import Summits.NavierStokesRegularity.NavierStokesRegularity.Theorems.NoOverheating.Negative.ExcludedStrataCensus
import Summits.NavierStokesRegularity.NavierStokesRegularity.Theorems.NoOverheating.Negative.SelfSimilarWindowsExcluded

/-!
# KJ-41 — CENSUS v2 of the excluded strata of route `AngularGalerkinLadder`'s window sequences
# ((S0)–(S4) of `excludedStrata_windowSequences` + (S5) hidden plain-DSS factor / exactly
# self-similar profiles, circuit lineage `SelfSimilarWindowsExcluded`)

Refuter lineage, Negative lane of crux K2 `NoOverheating` (supports, does not decide).  This file
proves NOTHING new about fluids: it folds stratum (S5) — `no_windowSequence_extraFineFactor` (a
common HIDDEN plain-DSS factor `1 < λ < λ₁(C₀)`, whatever the declared factors and rotations;
Chae–Wolf 2017 Thm 1.3 on the cut-off ladder limit) and `no_selfSimilar_windowSequence` (exactly
self-similar profiles, no threshold) — into the one census statement of record, so that planners,
tribunal and census cite ONE decl, `excludedStrata_windowSequences_v2`, for "what an admissible
window sequence of K2 can NOT be".  Stratum (S6) (hidden ROTATED self-similarity in Pineau–Vicol's
regimes, `HiddenRSSWindowsExcluded`) and the window-level mixed form (`MixedStrataExcluded`) stay
separate decls.  WHAT ESCAPES: `C₀ > ε₀` with genuinely discrete RDSS whose usable powers twist in
Pineau–Vicol's open middle range or meet only coarse windows, with no hidden factor below `λ₁(C₀)`.
WHAT THIS IS NOT: not `¬NoOverheating`; no new Literature fact, no definition; standard axioms only.
[cite: KochNadirashviliSereginSverak2009, Theorems 1.2–1.3]
[cite: ChaeWolf2017RemovingDSS, Theorem 1.3 (arXiv:1610.09464 p. 3)]
[cite: PineauVicol2026, Theorem 1.7 (i)–(ii) (arXiv:2607.09619 p. 7)] -/

namespace Summit.NavierStokesRegularity.AngularGalerkinLadderExcludedStrataCensusV2

open Set Filter MeasureTheory Topology Function
open Literature.Analysis Literature.Analysis.FluidPDE
open Summit.NavierStokesRegularity.FluidComputer
open Summit.NavierStokesRegularity.NavierStokesRegularity.Theses.AngularGalerkinLadder
open Summit.NavierStokesRegularity.AngularGalerkinLadderExcludedStrataCensus
open Summit.NavierStokesRegularity.AngularGalerkinLadderSelfSimilarWindowsExcluded

/-- **Census theorem v2: the excluded strata (S0)–(S5) of K2's window sequences.**  As
`excludedStrata_windowSequences`, plus: (S5a) a common HIDDEN plain-DSS factor `1 < λ < λ₁(C₀)`
(`no_windowSequence_extraFineFactor`), (S5b) exactly self-similar profiles
(`no_selfSimilar_windowSequence`) — both for ANY window and ANY rotations.
[cite: ChaeWolf2017RemovingDSS, Theorem 1.3]
[cite: PineauVicol2026, Theorem 1.7 (i)–(ii)] -/
theorem excludedStrata_windowSequences_v2 :
    ∃ ε₀ : ℝ, 0 < ε₀ ∧ ∀ C₀ : ℝ, ∃ κ α₁ c₁ α₂ c₂ lam₁ : ℝ,
      1 < κ ∧ 0 < α₁ ∧ 1 < c₁ ∧ 0 < α₂ ∧ 1 < c₂ ∧ 1 < lam₁ ∧
      ∀ {cmin cmax δ : ℝ} {L : ℕ → ℕ} {ε c : ℕ → ℝ}
        {R : ℕ → (EuclideanSpace ℝ (Fin 3) ≃ₗᵢ[ℝ] EuclideanSpace ℝ (Fin 3))}
        {u : ℕ → ℝ → EuclideanSpace ℝ (Fin 3) → EuclideanSpace ℝ (Fin 3)}
        {p : ℕ → ℝ → EuclideanSpace ℝ (Fin 3) → ℝ}
        {d : ℕ → ℝ → EuclideanSpace ℝ (Fin 3) → EuclideanSpace ℝ (Fin 3)},
        1 < cmin → 0 < δ → Tendsto ε atTop (𝓝 0) →
        (∀ n, AngularLadder.IsWindowProfile (L n) C₀ cmin cmax δ (ε n) (c n) (R n) (u n) (p n)
          (d n)) →
        ¬ (C₀ ≤ ε₀ ∨
           (∀ n, ∀ t < 0, IsAxisymmetric (u n t)) ∨
           (∃ q : ℕ, 0 < q ∧ cmax ^ q < κ ∧
              ∀ x, Tendsto (fun n => ((R n) ^ q) x) atTop (𝓝 x)) ∨
           (∃ (q : ℕ) (g : ℕ → (EuclideanSpace ℝ (Fin 3) ≃ₗᵢ[ℝ] EuclideanSpace ℝ (Fin 3)))
              (θ : ℕ → ℝ),
              0 < q ∧ cmax ^ q < c₁ ∧ (∀ n x, ((R n) ^ q) x = g n (rotZ (θ n) ((g n).symm x))) ∧
              ∀ n, |θ n| ≤ 2 * α₁ * (q * Real.log (c n))) ∨
           (∃ (Θ ℓ : ℝ) (g : ℕ → (EuclideanSpace ℝ (Fin 3) ≃ₗᵢ[ℝ] EuclideanSpace ℝ (Fin 3)))
              (θ : ℕ → ℝ),
              ℓ < Real.log c₂ ∧ (∀ n x, R n x = g n (rotZ (θ n) ((g n).symm x))) ∧
              (∀ n, |θ n| ≤ Θ) ∧ (∀ n, 2 * α₂ * Real.log (c n) ≤ |θ n|) ∧
              ∀ n, (1 + (θ n / (2 * Real.log (c n))) ^ 2) * Real.log (c n) ≤ ℓ) ∨
           (∃ lam : ℝ, 1 < lam ∧ lam < lam₁ ∧ ∀ n, IsDiscretelySelfSimilar lam (u n)) ∨
           (∀ n, IsSelfSimilar (u n))) := by
  obtain ⟨ε₀, hε₀, H⟩ := excludedStrata_windowSequences
  refine ⟨ε₀, hε₀, fun C₀ => ?_⟩
  obtain ⟨κ, α₁, c₁, α₂, c₂, hκ, hα₁, hc₁, hα₂, hc₂, HC⟩ := H C₀
  obtain ⟨lam₁, hlam₁, H5⟩ := no_windowSequence_extraFineFactor C₀
  refine ⟨κ, α₁, c₁, α₂, c₂, lam₁, hκ, hα₁, hc₁, hα₂, hc₂, hlam₁,
    fun {cmin cmax δ L ε c R u p d} hcmin hδ hε hW => ?_⟩
  rintro (h0 | h1 | h2 | h3 | h4 | ⟨lam, hlam, hlamc, hss⟩ | h6)
  · exact HC hcmin hδ hε hW (Or.inl h0)
  · exact HC hcmin hδ hε hW (Or.inr (Or.inl h1))
  · exact HC hcmin hδ hε hW (Or.inr (Or.inr (Or.inl h2)))
  · exact HC hcmin hδ hε hW (Or.inr (Or.inr (Or.inr (Or.inl h3))))
  · exact HC hcmin hδ hε hW (Or.inr (Or.inr (Or.inr (Or.inr h4))))
  · exact H5 hlam hlamc hcmin hδ hε hW hss
  · exact no_selfSimilar_windowSequence hcmin hδ hε hW h6

end Summit.NavierStokesRegularity.AngularGalerkinLadderExcludedStrataCensusV2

::::::::

# [PROMPT]
Beginning at the line above that contains "self-similar profiles, no", return each line exactly through the line that contains "exactly self-similar profiles", and no others.

# [ANSWER TO THIS EXERCISE]
self-similar profiles, no threshold) — into the one census statement of record, so that planners,
tribunal and census cite ONE decl, `excludedStrata_windowSequences_v2`, for "what an admissible
window sequence of K2 can NOT be".  Stratum (S6) (hidden ROTATED self-similarity in Pineau–Vicol's
regimes, `HiddenRSSWindowsExcluded`) and the window-level mixed form (`MixedStrataExcluded`) stay
separate decls.  WHAT ESCAPES: `C₀ > ε₀` with genuinely discrete RDSS whose usable powers twist in
Pineau–Vicol's open middle range or meet only coarse windows, with no hidden factor below `λ₁(C₀)`.
WHAT THIS IS NOT: not `¬NoOverheating`; no new Literature fact, no definition; standard axioms only.
[cite: KochNadirashviliSereginSverak2009, Theorems 1.2–1.3]
[cite: ChaeWolf2017RemovingDSS, Theorem 1.3 (arXiv:1610.09464 p. 3)]
[cite: PineauVicol2026, Theorem 1.7 (i)–(ii) (arXiv:2607.09619 p. 7)] -/

namespace Summit.NavierStokesRegularity.AngularGalerkinLadderExcludedStrataCensusV2

open Set Filter MeasureTheory Topology Function
open Literature.Analysis Literature.Analysis.FluidPDE
open Summit.NavierStokesRegularity.FluidComputer
open Summit.NavierStokesRegularity.NavierStokesRegularity.Theses.AngularGalerkinLadder
open Summit.NavierStokesRegularity.AngularGalerkinLadderExcludedStrataCensus
open Summit.NavierStokesRegularity.AngularGalerkinLadderSelfSimilarWindowsExcluded

/-- **Census theorem v2: the excluded strata (S0)–(S5) of K2's window sequences.**  As
`excludedStrata_windowSequences`, plus: (S5a) a common HIDDEN plain-DSS factor `1 < λ < λ₁(C₀)`
(`no_windowSequence_extraFineFactor`), (S5b) exactly self-similar profiles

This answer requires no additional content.